Collected data entries
*** Begin section ***

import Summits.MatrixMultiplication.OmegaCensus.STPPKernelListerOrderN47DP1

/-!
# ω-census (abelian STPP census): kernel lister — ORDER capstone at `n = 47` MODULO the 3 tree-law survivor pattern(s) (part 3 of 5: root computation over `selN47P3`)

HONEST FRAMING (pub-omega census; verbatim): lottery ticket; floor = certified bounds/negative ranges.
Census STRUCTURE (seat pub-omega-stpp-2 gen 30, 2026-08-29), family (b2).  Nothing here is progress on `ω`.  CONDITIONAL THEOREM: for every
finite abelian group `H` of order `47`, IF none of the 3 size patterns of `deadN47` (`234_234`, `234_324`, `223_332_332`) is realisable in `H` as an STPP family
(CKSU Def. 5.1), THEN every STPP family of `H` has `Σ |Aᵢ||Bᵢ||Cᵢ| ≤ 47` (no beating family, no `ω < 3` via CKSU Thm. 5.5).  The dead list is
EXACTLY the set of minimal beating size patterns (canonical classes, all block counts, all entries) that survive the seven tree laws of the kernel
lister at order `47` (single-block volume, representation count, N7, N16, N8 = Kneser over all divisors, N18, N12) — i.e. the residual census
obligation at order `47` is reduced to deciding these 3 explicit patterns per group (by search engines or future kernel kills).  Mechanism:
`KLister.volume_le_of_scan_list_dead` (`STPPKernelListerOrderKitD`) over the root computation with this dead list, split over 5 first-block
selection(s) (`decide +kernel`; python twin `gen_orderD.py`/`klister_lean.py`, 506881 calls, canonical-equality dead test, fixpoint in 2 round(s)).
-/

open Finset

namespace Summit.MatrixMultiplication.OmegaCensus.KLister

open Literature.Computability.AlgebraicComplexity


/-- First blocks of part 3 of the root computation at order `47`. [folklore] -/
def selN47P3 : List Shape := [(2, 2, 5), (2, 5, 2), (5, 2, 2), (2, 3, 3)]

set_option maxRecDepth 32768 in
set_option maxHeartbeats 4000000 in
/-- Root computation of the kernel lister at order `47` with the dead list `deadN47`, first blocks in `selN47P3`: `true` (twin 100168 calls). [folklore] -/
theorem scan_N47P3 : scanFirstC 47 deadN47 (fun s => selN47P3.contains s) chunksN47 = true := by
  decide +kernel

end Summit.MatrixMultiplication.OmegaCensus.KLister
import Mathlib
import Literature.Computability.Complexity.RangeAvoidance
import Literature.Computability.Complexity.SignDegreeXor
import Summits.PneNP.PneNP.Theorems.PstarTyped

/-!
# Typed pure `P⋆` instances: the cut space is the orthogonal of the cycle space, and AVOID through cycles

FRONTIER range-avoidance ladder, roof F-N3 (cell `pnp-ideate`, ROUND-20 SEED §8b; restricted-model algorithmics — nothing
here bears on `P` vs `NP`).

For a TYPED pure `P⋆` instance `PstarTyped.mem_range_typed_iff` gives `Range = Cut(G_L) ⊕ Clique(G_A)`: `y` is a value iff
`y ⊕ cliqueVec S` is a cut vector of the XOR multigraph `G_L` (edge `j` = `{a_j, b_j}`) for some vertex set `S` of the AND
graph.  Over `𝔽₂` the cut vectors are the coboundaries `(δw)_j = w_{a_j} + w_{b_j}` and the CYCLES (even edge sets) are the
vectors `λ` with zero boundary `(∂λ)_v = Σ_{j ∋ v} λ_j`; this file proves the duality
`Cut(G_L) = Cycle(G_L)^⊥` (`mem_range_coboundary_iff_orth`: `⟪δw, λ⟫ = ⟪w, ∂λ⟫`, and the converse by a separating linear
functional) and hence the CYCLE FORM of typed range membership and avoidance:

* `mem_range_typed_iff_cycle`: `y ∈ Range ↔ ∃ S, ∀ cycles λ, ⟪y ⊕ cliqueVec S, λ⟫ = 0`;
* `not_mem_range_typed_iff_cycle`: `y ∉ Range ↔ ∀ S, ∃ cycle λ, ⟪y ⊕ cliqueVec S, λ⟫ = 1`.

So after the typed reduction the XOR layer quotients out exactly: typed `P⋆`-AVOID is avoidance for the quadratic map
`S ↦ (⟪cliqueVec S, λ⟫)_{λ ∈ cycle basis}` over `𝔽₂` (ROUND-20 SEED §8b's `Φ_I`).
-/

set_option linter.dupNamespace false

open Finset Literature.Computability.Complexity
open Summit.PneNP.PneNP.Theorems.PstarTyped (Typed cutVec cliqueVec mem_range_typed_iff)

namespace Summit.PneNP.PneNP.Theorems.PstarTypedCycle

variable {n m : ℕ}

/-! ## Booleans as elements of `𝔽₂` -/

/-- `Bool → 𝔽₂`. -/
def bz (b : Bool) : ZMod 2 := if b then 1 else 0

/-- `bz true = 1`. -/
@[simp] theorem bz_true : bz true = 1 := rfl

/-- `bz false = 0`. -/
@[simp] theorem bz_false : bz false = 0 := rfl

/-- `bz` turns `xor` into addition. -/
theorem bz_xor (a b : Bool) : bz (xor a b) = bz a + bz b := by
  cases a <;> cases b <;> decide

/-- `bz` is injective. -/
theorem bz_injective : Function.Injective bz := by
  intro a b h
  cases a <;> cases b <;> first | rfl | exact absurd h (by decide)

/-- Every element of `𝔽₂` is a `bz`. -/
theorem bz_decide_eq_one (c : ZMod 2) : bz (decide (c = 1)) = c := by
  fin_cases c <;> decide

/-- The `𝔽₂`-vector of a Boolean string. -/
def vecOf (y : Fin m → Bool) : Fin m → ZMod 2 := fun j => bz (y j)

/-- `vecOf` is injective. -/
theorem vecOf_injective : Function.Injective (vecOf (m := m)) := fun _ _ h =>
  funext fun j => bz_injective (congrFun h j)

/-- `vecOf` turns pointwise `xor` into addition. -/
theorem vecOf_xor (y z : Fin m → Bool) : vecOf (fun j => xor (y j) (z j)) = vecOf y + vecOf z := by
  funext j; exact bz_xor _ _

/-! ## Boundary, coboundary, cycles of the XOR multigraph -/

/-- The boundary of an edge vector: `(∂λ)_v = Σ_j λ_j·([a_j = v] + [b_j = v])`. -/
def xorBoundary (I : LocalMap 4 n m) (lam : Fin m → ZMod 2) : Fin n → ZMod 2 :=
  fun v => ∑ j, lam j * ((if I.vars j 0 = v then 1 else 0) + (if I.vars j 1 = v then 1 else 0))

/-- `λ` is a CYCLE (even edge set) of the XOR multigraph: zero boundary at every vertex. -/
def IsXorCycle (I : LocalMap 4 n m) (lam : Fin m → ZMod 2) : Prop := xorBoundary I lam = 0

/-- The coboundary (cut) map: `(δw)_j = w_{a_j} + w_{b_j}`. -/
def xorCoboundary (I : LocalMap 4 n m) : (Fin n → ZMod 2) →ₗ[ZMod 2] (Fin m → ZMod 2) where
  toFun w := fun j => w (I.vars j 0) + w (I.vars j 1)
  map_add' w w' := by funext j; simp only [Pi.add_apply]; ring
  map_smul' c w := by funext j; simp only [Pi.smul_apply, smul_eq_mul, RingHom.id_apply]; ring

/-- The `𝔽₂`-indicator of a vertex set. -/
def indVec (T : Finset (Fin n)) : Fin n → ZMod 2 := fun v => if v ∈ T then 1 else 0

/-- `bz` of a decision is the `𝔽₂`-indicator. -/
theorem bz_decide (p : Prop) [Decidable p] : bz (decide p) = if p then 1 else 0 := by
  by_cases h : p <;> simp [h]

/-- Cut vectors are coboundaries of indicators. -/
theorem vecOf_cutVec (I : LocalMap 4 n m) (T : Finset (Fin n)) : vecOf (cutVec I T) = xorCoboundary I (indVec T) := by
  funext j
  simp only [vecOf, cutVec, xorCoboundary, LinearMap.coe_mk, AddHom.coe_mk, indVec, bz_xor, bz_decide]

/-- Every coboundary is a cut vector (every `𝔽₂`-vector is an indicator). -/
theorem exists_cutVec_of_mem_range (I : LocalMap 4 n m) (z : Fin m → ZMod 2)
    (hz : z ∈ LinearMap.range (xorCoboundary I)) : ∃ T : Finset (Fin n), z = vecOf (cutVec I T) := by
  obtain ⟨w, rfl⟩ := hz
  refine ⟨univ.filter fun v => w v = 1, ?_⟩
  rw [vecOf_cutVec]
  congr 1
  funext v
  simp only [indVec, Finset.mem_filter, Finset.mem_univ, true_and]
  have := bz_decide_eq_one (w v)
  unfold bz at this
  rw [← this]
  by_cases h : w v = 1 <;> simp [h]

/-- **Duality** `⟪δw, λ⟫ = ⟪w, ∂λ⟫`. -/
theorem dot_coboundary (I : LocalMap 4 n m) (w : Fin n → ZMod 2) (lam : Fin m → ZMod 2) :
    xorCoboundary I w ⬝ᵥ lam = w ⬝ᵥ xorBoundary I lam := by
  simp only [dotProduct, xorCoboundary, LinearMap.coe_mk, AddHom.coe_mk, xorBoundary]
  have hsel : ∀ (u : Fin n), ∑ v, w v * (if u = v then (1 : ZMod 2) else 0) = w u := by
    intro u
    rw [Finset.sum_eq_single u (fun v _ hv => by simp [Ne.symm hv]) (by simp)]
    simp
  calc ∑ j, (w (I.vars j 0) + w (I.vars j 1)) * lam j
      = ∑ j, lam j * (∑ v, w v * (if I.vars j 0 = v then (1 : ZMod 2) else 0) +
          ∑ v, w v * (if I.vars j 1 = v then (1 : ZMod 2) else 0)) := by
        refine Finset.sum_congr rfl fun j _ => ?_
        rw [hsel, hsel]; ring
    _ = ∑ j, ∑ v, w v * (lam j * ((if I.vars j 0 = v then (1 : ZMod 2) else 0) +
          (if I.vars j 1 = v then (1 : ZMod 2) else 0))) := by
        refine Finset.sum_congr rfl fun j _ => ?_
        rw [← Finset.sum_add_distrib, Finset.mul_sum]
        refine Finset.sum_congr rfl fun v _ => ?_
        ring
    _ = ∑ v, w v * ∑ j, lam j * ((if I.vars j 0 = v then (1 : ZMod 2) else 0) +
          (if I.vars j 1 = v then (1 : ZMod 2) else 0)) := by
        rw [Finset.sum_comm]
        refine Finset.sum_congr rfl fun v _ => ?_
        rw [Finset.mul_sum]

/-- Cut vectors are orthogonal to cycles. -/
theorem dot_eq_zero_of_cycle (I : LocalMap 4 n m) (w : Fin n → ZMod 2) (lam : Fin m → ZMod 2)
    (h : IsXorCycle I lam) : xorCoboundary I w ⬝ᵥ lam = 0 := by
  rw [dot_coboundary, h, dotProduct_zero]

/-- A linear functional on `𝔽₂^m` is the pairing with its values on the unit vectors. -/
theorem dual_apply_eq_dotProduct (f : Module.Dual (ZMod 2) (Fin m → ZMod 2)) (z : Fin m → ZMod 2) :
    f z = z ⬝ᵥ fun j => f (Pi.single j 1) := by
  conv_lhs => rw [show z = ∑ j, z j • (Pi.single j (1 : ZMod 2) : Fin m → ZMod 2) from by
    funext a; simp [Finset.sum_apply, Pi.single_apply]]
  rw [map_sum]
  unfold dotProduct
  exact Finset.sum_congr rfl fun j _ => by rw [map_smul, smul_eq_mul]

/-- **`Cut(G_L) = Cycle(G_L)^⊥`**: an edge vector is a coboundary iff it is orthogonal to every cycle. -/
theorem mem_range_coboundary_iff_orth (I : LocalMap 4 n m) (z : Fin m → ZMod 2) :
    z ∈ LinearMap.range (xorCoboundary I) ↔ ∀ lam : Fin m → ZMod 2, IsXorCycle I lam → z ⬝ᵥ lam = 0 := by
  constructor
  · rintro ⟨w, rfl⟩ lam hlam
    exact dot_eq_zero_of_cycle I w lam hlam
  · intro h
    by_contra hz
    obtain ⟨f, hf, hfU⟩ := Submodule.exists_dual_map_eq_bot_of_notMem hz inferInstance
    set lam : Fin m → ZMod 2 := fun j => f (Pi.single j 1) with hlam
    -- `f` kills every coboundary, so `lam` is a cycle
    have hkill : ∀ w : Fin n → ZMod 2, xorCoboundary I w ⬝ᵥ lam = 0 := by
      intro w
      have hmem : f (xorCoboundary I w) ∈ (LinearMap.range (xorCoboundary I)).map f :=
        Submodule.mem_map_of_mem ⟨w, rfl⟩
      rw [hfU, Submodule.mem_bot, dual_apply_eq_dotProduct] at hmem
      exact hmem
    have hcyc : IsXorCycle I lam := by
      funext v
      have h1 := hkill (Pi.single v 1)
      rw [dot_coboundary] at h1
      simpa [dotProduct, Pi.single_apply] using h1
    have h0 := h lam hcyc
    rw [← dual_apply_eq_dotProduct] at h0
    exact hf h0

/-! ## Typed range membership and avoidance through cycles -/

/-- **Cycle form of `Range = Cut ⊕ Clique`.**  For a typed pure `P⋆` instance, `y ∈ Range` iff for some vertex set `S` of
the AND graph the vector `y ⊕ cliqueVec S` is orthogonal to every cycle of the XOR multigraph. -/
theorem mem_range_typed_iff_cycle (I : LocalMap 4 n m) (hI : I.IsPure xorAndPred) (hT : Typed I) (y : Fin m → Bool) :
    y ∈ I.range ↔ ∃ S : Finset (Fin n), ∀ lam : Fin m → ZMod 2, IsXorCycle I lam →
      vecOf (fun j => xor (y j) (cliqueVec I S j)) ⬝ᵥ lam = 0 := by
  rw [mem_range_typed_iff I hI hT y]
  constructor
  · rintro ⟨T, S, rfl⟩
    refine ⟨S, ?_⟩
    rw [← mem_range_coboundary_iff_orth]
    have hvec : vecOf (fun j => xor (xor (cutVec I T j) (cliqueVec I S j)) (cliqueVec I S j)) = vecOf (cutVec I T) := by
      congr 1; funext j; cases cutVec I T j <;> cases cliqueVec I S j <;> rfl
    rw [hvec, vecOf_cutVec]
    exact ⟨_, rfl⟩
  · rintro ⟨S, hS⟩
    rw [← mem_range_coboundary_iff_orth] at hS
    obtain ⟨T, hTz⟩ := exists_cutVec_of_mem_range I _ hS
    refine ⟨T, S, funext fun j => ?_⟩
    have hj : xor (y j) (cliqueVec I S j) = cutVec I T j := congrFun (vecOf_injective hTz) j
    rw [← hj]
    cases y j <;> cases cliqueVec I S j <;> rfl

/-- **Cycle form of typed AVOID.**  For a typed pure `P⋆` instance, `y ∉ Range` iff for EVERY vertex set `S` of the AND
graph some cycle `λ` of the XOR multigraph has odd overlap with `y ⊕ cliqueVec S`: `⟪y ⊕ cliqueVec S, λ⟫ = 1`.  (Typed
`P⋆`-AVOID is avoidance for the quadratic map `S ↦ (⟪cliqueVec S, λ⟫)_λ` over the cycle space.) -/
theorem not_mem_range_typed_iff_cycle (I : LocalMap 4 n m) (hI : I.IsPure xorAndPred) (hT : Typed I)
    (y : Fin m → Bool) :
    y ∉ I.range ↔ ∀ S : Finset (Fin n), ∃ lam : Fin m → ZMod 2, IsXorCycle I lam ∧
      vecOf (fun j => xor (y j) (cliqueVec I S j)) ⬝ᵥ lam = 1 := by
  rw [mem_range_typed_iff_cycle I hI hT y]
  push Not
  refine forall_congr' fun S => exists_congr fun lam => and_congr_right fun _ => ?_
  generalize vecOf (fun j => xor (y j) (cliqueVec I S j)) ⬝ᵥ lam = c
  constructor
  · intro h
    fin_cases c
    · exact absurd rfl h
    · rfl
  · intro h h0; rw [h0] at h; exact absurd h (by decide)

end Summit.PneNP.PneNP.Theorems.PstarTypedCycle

*** End section ***

> Your goal
When the line with "theorem dot_eq_zero_of_cycle (I" is reached in the data above, begin copying, and stop after the line with "y ∈ I.range"; copy each line exactly, both ends included.

> Response
theorem dot_eq_zero_of_cycle (I : LocalMap 4 n m) (w : Fin n → ZMod 2) (lam : Fin m → ZMod 2)
    (h : IsXorCycle I lam) : xorCoboundary I w ⬝ᵥ lam = 0 := by
  rw [dot_coboundary, h, dotProduct_zero]

/-- A linear functional on `𝔽₂^m` is the pairing with its values on the unit vectors. -/
theorem dual_apply_eq_dotProduct (f : Module.Dual (ZMod 2) (Fin m → ZMod 2)) (z : Fin m → ZMod 2) :
    f z = z ⬝ᵥ fun j => f (Pi.single j 1) := by
  conv_lhs => rw [show z = ∑ j, z j • (Pi.single j (1 : ZMod 2) : Fin m → ZMod 2) from by
    funext a; simp [Finset.sum_apply, Pi.single_apply]]
  rw [map_sum]
  unfold dotProduct
  exact Finset.sum_congr rfl fun j _ => by rw [map_smul, smul_eq_mul]

/-- **`Cut(G_L) = Cycle(G_L)^⊥`**: an edge vector is a coboundary iff it is orthogonal to every cycle. -/
theorem mem_range_coboundary_iff_orth (I : LocalMap 4 n m) (z : Fin m → ZMod 2) :
    z ∈ LinearMap.range (xorCoboundary I) ↔ ∀ lam : Fin m → ZMod 2, IsXorCycle I lam → z ⬝ᵥ lam = 0 := by
  constructor
  · rintro ⟨w, rfl⟩ lam hlam
    exact dot_eq_zero_of_cycle I w lam hlam
  · intro h
    by_contra hz
    obtain ⟨f, hf, hfU⟩ := Submodule.exists_dual_map_eq_bot_of_notMem hz inferInstance
    set lam : Fin m → ZMod 2 := fun j => f (Pi.single j 1) with hlam
    -- `f` kills every coboundary, so `lam` is a cycle
    have hkill : ∀ w : Fin n → ZMod 2, xorCoboundary I w ⬝ᵥ lam = 0 := by
      intro w
      have hmem : f (xorCoboundary I w) ∈ (LinearMap.range (xorCoboundary I)).map f :=
        Submodule.mem_map_of_mem ⟨w, rfl⟩
      rw [hfU, Submodule.mem_bot, dual_apply_eq_dotProduct] at hmem
      exact hmem
    have hcyc : IsXorCycle I lam := by
      funext v
      have h1 := hkill (Pi.single v 1)
      rw [dot_coboundary] at h1
      simpa [dotProduct, Pi.single_apply] using h1
    have h0 := h lam hcyc
    rw [← dual_apply_eq_dotProduct] at h0
    exact hf h0

/-! ## Typed range membership and avoidance through cycles -/

/-- **Cycle form of `Range = Cut ⊕ Clique`.**  For a typed pure `P⋆` instance, `y ∈ Range` iff for some vertex set `S` of
the AND graph the vector `y ⊕ cliqueVec S` is orthogonal to every cycle of the XOR multigraph. -/
theorem mem_range_typed_iff_cycle (I : LocalMap 4 n m) (hI : I.IsPure xorAndPred) (hT : Typed I) (y : Fin m → Bool) :
    y ∈ I.range ↔ ∃ S : Finset (Fin n), ∀ lam : Fin m → ZMod 2, IsXorCycle I lam →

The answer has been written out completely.